■ ASSIGNED TASK ■
The expected output is each line in the data below that includes the string "then".

Collected data

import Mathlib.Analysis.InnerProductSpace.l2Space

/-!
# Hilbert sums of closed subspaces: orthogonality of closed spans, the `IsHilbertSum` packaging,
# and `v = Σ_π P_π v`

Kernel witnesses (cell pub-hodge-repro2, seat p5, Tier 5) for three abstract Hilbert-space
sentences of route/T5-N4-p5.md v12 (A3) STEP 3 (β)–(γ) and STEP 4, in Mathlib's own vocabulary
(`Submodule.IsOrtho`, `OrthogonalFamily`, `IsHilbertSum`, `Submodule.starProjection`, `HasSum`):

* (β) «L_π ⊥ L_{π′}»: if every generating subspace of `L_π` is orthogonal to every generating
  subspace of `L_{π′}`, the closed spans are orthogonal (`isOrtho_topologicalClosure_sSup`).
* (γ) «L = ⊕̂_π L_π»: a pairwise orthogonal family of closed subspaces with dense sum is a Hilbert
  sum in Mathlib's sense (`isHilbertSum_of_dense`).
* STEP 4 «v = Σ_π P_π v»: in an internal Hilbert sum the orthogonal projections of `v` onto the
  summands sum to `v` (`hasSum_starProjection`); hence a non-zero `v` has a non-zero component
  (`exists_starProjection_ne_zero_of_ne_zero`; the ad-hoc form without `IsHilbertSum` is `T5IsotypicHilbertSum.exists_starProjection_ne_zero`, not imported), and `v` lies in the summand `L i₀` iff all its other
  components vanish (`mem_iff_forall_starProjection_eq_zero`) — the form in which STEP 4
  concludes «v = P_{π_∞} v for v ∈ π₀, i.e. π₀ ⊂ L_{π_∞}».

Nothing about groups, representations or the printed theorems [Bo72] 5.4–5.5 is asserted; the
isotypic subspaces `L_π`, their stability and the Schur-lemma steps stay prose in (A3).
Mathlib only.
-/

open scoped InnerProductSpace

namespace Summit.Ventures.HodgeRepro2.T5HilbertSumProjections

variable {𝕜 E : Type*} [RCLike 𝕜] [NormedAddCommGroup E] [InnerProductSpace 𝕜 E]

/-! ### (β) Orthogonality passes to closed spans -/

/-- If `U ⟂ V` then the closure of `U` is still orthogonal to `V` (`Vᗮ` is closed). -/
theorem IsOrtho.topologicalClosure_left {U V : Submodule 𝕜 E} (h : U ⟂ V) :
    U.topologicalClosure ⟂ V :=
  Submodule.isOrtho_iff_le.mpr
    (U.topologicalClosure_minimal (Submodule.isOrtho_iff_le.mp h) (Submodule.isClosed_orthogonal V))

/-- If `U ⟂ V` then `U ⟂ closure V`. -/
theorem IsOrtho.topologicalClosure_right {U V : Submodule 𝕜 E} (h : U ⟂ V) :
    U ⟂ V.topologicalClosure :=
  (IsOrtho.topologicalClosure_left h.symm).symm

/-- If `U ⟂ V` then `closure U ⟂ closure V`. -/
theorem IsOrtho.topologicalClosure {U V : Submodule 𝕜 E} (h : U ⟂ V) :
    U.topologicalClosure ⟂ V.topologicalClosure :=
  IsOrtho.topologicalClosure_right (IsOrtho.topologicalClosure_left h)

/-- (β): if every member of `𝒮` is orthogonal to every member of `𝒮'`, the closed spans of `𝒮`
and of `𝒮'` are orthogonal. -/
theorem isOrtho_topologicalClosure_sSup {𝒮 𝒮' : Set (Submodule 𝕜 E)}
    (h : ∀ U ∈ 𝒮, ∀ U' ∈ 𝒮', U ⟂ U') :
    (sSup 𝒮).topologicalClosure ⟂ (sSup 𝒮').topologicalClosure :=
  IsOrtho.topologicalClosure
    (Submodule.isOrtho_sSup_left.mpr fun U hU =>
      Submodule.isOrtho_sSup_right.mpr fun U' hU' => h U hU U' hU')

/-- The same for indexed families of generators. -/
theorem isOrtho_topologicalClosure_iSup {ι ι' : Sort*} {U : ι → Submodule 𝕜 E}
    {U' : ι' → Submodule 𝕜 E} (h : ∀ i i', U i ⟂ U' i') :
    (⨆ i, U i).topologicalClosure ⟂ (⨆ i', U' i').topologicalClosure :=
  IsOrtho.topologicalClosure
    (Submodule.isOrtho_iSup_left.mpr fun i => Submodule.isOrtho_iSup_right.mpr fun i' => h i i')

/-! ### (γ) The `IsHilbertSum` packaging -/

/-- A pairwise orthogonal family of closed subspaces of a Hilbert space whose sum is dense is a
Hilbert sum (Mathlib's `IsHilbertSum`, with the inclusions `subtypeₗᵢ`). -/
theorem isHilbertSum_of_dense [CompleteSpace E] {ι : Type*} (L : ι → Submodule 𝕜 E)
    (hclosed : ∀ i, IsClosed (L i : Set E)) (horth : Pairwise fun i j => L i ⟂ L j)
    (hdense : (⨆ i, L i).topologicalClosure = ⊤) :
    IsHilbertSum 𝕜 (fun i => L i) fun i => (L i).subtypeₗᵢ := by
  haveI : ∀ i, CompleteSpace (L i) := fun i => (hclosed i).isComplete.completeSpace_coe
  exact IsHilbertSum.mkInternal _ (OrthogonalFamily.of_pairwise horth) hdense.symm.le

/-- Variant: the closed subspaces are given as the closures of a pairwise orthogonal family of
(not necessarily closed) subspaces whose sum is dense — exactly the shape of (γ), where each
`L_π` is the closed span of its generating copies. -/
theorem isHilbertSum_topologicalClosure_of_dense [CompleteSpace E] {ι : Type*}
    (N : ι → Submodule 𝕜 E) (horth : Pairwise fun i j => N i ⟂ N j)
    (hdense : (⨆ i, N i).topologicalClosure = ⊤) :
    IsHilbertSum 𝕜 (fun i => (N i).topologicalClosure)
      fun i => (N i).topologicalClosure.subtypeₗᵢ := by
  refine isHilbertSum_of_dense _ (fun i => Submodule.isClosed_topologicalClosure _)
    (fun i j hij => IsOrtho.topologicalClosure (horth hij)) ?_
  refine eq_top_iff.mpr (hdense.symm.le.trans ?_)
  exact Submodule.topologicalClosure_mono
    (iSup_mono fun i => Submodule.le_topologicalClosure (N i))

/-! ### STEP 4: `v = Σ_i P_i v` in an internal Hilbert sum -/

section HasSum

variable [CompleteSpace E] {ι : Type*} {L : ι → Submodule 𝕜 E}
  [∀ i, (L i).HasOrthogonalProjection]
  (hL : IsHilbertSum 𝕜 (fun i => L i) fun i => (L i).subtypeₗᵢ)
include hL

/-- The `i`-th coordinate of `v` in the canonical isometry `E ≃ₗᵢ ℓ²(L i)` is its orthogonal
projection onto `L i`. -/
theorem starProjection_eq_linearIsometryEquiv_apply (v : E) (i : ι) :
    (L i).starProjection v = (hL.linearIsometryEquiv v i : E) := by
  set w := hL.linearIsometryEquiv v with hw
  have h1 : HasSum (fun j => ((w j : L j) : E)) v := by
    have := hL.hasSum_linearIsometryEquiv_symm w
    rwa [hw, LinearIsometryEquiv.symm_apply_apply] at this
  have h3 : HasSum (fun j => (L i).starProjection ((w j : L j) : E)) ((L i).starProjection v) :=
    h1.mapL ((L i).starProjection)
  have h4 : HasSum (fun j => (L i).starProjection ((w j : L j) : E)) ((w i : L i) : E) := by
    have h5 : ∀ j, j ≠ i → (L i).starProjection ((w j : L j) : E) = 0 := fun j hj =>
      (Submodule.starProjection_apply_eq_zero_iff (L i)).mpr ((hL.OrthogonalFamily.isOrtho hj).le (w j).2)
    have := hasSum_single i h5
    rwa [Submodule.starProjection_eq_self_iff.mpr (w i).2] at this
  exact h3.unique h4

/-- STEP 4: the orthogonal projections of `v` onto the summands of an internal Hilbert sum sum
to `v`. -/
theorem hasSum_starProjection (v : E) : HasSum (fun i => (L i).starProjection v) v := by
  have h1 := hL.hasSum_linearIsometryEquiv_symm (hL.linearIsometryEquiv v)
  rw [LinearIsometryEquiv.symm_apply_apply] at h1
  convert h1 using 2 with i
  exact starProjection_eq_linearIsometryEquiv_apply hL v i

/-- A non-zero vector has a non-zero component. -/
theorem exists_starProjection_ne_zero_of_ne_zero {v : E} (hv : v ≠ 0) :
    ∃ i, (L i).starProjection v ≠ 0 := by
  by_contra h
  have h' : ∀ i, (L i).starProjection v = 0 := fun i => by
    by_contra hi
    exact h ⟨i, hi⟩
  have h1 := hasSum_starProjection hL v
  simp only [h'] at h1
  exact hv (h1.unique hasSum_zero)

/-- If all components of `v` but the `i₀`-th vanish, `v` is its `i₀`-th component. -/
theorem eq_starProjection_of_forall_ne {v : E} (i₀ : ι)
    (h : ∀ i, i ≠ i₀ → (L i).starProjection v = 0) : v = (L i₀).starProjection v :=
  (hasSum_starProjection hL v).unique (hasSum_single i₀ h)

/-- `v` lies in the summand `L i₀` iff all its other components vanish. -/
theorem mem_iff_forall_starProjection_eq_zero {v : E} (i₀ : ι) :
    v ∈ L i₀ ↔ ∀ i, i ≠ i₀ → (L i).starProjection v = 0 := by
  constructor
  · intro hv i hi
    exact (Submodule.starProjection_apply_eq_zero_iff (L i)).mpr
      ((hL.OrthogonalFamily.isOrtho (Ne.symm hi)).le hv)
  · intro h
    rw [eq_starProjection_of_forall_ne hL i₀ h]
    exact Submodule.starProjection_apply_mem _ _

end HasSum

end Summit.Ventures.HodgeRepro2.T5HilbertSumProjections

■ REPLY ■
/-- If `U ⟂ V` then the closure of `U` is still orthogonal to `V` (`Vᗮ` is closed). -/
/-- If `U ⟂ V` then `U ⟂ closure V`. -/
/-- If `U ⟂ V` then `closure U ⟂ closure V`. -/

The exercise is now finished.